Wendy Williams and Whitney Houston have a contentious history. Although Williams claimed to be one of Houston’s biggest fans, for years she took to her popular radio show and mercilessly gossiped about the fellow New Jersey native. Williams’ on-air rants all led up to a tense interview between the two ladies, in which Williams questioned Houston about her relationship with Bobby Brown, her drug abuse, and her parenting skills.

It was a train wreck, but many couldn’t stop listening.

After Houston died, a tearful Wendy Williams said she’ll no longer talk about the singer, but for Hubert, the damage was done.

Hubert recently penned a letter to Williams taking her to take for her treatment of celebs, and asking her to put her gossiping ways behind her.

Read Hubert’s open letter to Wendy Williams and let us know what you think. 

Dear Wendy,

This past weekend was a very difficult time for so many of us.

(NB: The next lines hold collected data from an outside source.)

/-! ## §4 The node concludes the crux BY NAME -/

/-- **Composition**: TORS_B-stubs + (MU_B ∣ TORS) + C₀′ ⟹ crux r205 `TwinAlgMuZeroAtThree` (literally the route decl). -/
theorem TwinAlgMuZeroAtThree_of
    (hM : MazurLayerMultAtThree) (hR : LambdaRankLeOneMultAtThree) (hG : TorsionOfMazurRankMultAtThree)
    (hMu : TwinMuZeroOfTorsionMultAtThree)
    (hC0 : UniversalToricDescentBetaRoadParamDefs.TwinAlgMuZeroAtThreeGoodSSOfParam) :
    Summit.BirchSwinnertonDyer.BirchSwinnertonDyer.Theses.UniversalToricDescent.TwinAlgMuZeroAtThree := by
  intro W' _ _ N' _ K _ _ Dt' hbucket hsurj hN hK hH hodd κ hκ γ _ 𝔭 h𝔭 he hf 𝔭' h𝔭' hne
  rcases hbucket with ⟨hm, htr⟩ | ⟨hss, ha⟩
  · have hT : Module.IsTorsion (IwasawaAlgebra 3) (XAc (W'.baseChange K) 3 κ 𝔭' ∅ γ) :=
      torsMult_of hM hR hG W' N' K Dt' hm htr hsurj hN hK hH hodd κ hκ γ 𝔭 h𝔭 he hf 𝔭' h𝔭' hne
    exact ⟨hT, hMu W' N' K Dt' hm htr hsurj hN hK hH hodd κ hκ γ 𝔭 h𝔭 he hf 𝔭' h𝔭' hne hT⟩
  · exact (UniversalToricDescentBetaRoadParamDefs.twinAlgMuZeroAtThreeGoodSSOfParam_iff.mp hC0)
      W' N' K Dt' hss ha hsurj hN hK hH hodd κ hκ γ 𝔭 h𝔭 he hf 𝔭' h𝔭' hne

/-- **The node closes the crux from its five stubs** (inherits their `sorry`s). -/
theorem TwinAlgMuZeroAtThree_of_stubs :
    Summit.BirchSwinnertonDyer.BirchSwinnertonDyer.Theses.UniversalToricDescent.TwinAlgMuZeroAtThree :=
  TwinAlgMuZeroAtThree_of stub_mazurLayerMult stub_lambdaRankLeOneMult stub_torsionOfMazurRankMult
    stub_muZeroOfTorsionMult stub_goodSS

/-! ## §5 Evidence: the pieces are WEAKER than the crux and implied by the line of record -/

/-- TORS_B is literally the first conjunct of the crux in bucket B. -/
theorem torsMult_of_crux
    (h : Summit.BirchSwinnertonDyer.BirchSwinnertonDyer.Theses.UniversalToricDescent.TwinAlgMuZeroAtThree) :
    TwinSelmerTorsionMultAtThree := by
  intro W' _ _ N' _ K _ _ Dt' hm htr hsurj hN hK hH hodd κ hκ γ _ 𝔭 h𝔭 he hf 𝔭' h𝔭' hne
  exact (h W' N' K Dt' (Or.inl ⟨hm, htr⟩) hsurj hN hK hH hodd κ hκ γ 𝔭 h𝔭 he hf 𝔭' h𝔭' hne).1

/-- MU_B ∣ TORS is implied by the crux (drop the torsion hypothesis). -/
theorem muZeroOfTorsionMult_of_crux
    (h : Summit.BirchSwinnertonDyer.BirchSwinnertonDyer.Theses.UniversalToricDescent.TwinAlgMuZeroAtThree) :
    TwinMuZeroOfTorsionMultAtThree := by
  intro W' _ _ N' _ K _ _ Dt' hm htr hsurj hN hK hH hodd κ hκ γ _ 𝔭 h𝔭 he hf 𝔭' h𝔭' hne _
  exact (h W' N' K Dt' (Or.inl ⟨hm, htr⟩) hsurj hN hK hH hodd κ hκ γ 𝔭 h𝔭 he hf 𝔭' h𝔭' hne).2

/-- TORS_B is implied by the line of record (β-road v19: K1‴ ∧ K2a‴ ⟹ bucket-B text ⟹ torsion). -/
theorem torsMult_of_betaRoad
    (hK1 : UniversalToricDescentBetaRoadParamDefs.PrincipalHeegnerIndivisibleMultOfParamAtThree)
    (hK2 : UniversalToricDescentKsTwinLambdaDefs.KsTwinLambdaAdicAtThree) :
    TwinSelmerTorsionMultAtThree := by
  intro W' _ _ N' _ K _ _ Dt' hm htr hsurj hN hK hH hodd κ hκ γ _ 𝔭 h𝔭 he hf 𝔭' h𝔭' hne
  exact (UniversalToricDescentTwinAlgMuZeroAtThreeOfBetaRoadParam.twinAlgMuZeroAtThree_mult_of_betaRoadParam
    hK1 hK2 W' N' K Dt' hm htr hsurj hN hK hH hodd κ hκ γ 𝔭 h𝔭 he hf 𝔭' h𝔭' hne).1

/-- MU_B ∣ TORS is implied by the line of record. -/
theorem muZeroOfTorsionMult_of_betaRoad
    (hK1 : UniversalToricDescentBetaRoadParamDefs.PrincipalHeegnerIndivisibleMultOfParamAtThree)
    (hK2 : UniversalToricDescentKsTwinLambdaDefs.KsTwinLambdaAdicAtThree) :
    TwinMuZeroOfTorsionMultAtThree := by
  intro W' _ _ N' _ K _ _ Dt' hm htr hsurj hN hK hH hodd κ hκ γ _ 𝔭 h𝔭 he hf 𝔭' h𝔭' hne _
  exact (UniversalToricDescentTwinAlgMuZeroAtThreeOfBetaRoadParam.twinAlgMuZeroAtThree_mult_of_betaRoadParam
    hK1 hK2 W' N' K Dt' hm htr hsurj hN hK hH hodd κ hκ γ 𝔭 h𝔭 he hf 𝔭' h𝔭' hne).2

/-! ## §6 Kernel-checked pieces of the mechanism of `TorsionOfMazurRankMultAtThree` -/

/-- **Step (iii), the algebra**: an eigencomponent `e` on which `c` acts by a scalar `u` with `u − 1` invertible and
`c • e − e = 0` vanishes (used with `u = χ(c)`, `χ` primitive, `χ(c)` a primitive cube root of unity, `χ(c) − 1` a
unit away from `3` — here over `ℚ̄₃ ⊗ E′(K_n)` after inverting `3`, or over `ℂ`). -/
theorem eigencomponent_eq_zero_of_sub_smul {R M : Type*} [CommRing R] [AddCommGroup M] [Module R M]
    (u : R) (hu : IsUnit (u - 1)) (e : M) (h : u • e - e = 0) : e = 0 := by
  have h' : (u - 1) • e = 0 := by rwa [sub_smul, one_smul]
  obtain ⟨v, hv⟩ := hu
  have : v⁻¹.val • ((u - 1) • e) = 0 := by rw [h', smul_zero]
  rwa [← hv, smul_smul, Units.inv_mul, one_smul] at this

I watched the funeral service with the rest of the world, and cried time and time again with each story that was told. I felt like I knew more about this amazing woman than ever before. We all watched her as a little girl, center stage, singing like a bird, she was destined for superstardom. To watch her center stage full circle in death was a feeling no mother should ever have to feel. I applaud Ms. Warwick, the pastor, and all others who formed a police line of love and protection around her that was impenetrable only to those who really knew her. We, the public accepted their decision to keep it private, but they allowed us to witness her Home Going ceremony, I don’t know if I could have been so gracious. WE felt like we knew her and we knew nothing about her except what we read and hear from people like you and other media outlets. I listened to her interview with you and was compelled to say out loud. “Go on Whitney tell her like it is,” when you pried into her life back then. I had my son in the same year as Ms. Houston; we did Ebony Magazine that same year, she introducing her baby girl and me my son. I am trying to be dignified, but here goes.

The Internet has become somewhat like the 10 commandments, and this is why… whatever is posted or commented on… is forever written in stone. Neither I nor anybody can stop anyone from making up stories, reviews, lies etc, cutting and pasting whatever they decide to put together like a bad buffet breakfast.

I have had some horrible meals shoved down my throat on the web that I had no parts of.

I still have a bad taste in my mouth from a recent cut and paste meal from your beloved TMZ (THE MUDSLINGING ZONE). I believe you said once “If you heard it on TMZ then it must be true,” really Wendy?

The Internet is indeed the information highway, but it can also be “a Forum of Hate.”

Though I never knew Whitney Houston, I felt a profound sense of loss and sadness. On Sunday morning I took my dog for a walk in the park across the street and still could not shake the sadness I felt. I wondered if what I was feeling was perhaps related to losing my mother and brother this past year, but then I thought no, it was something else.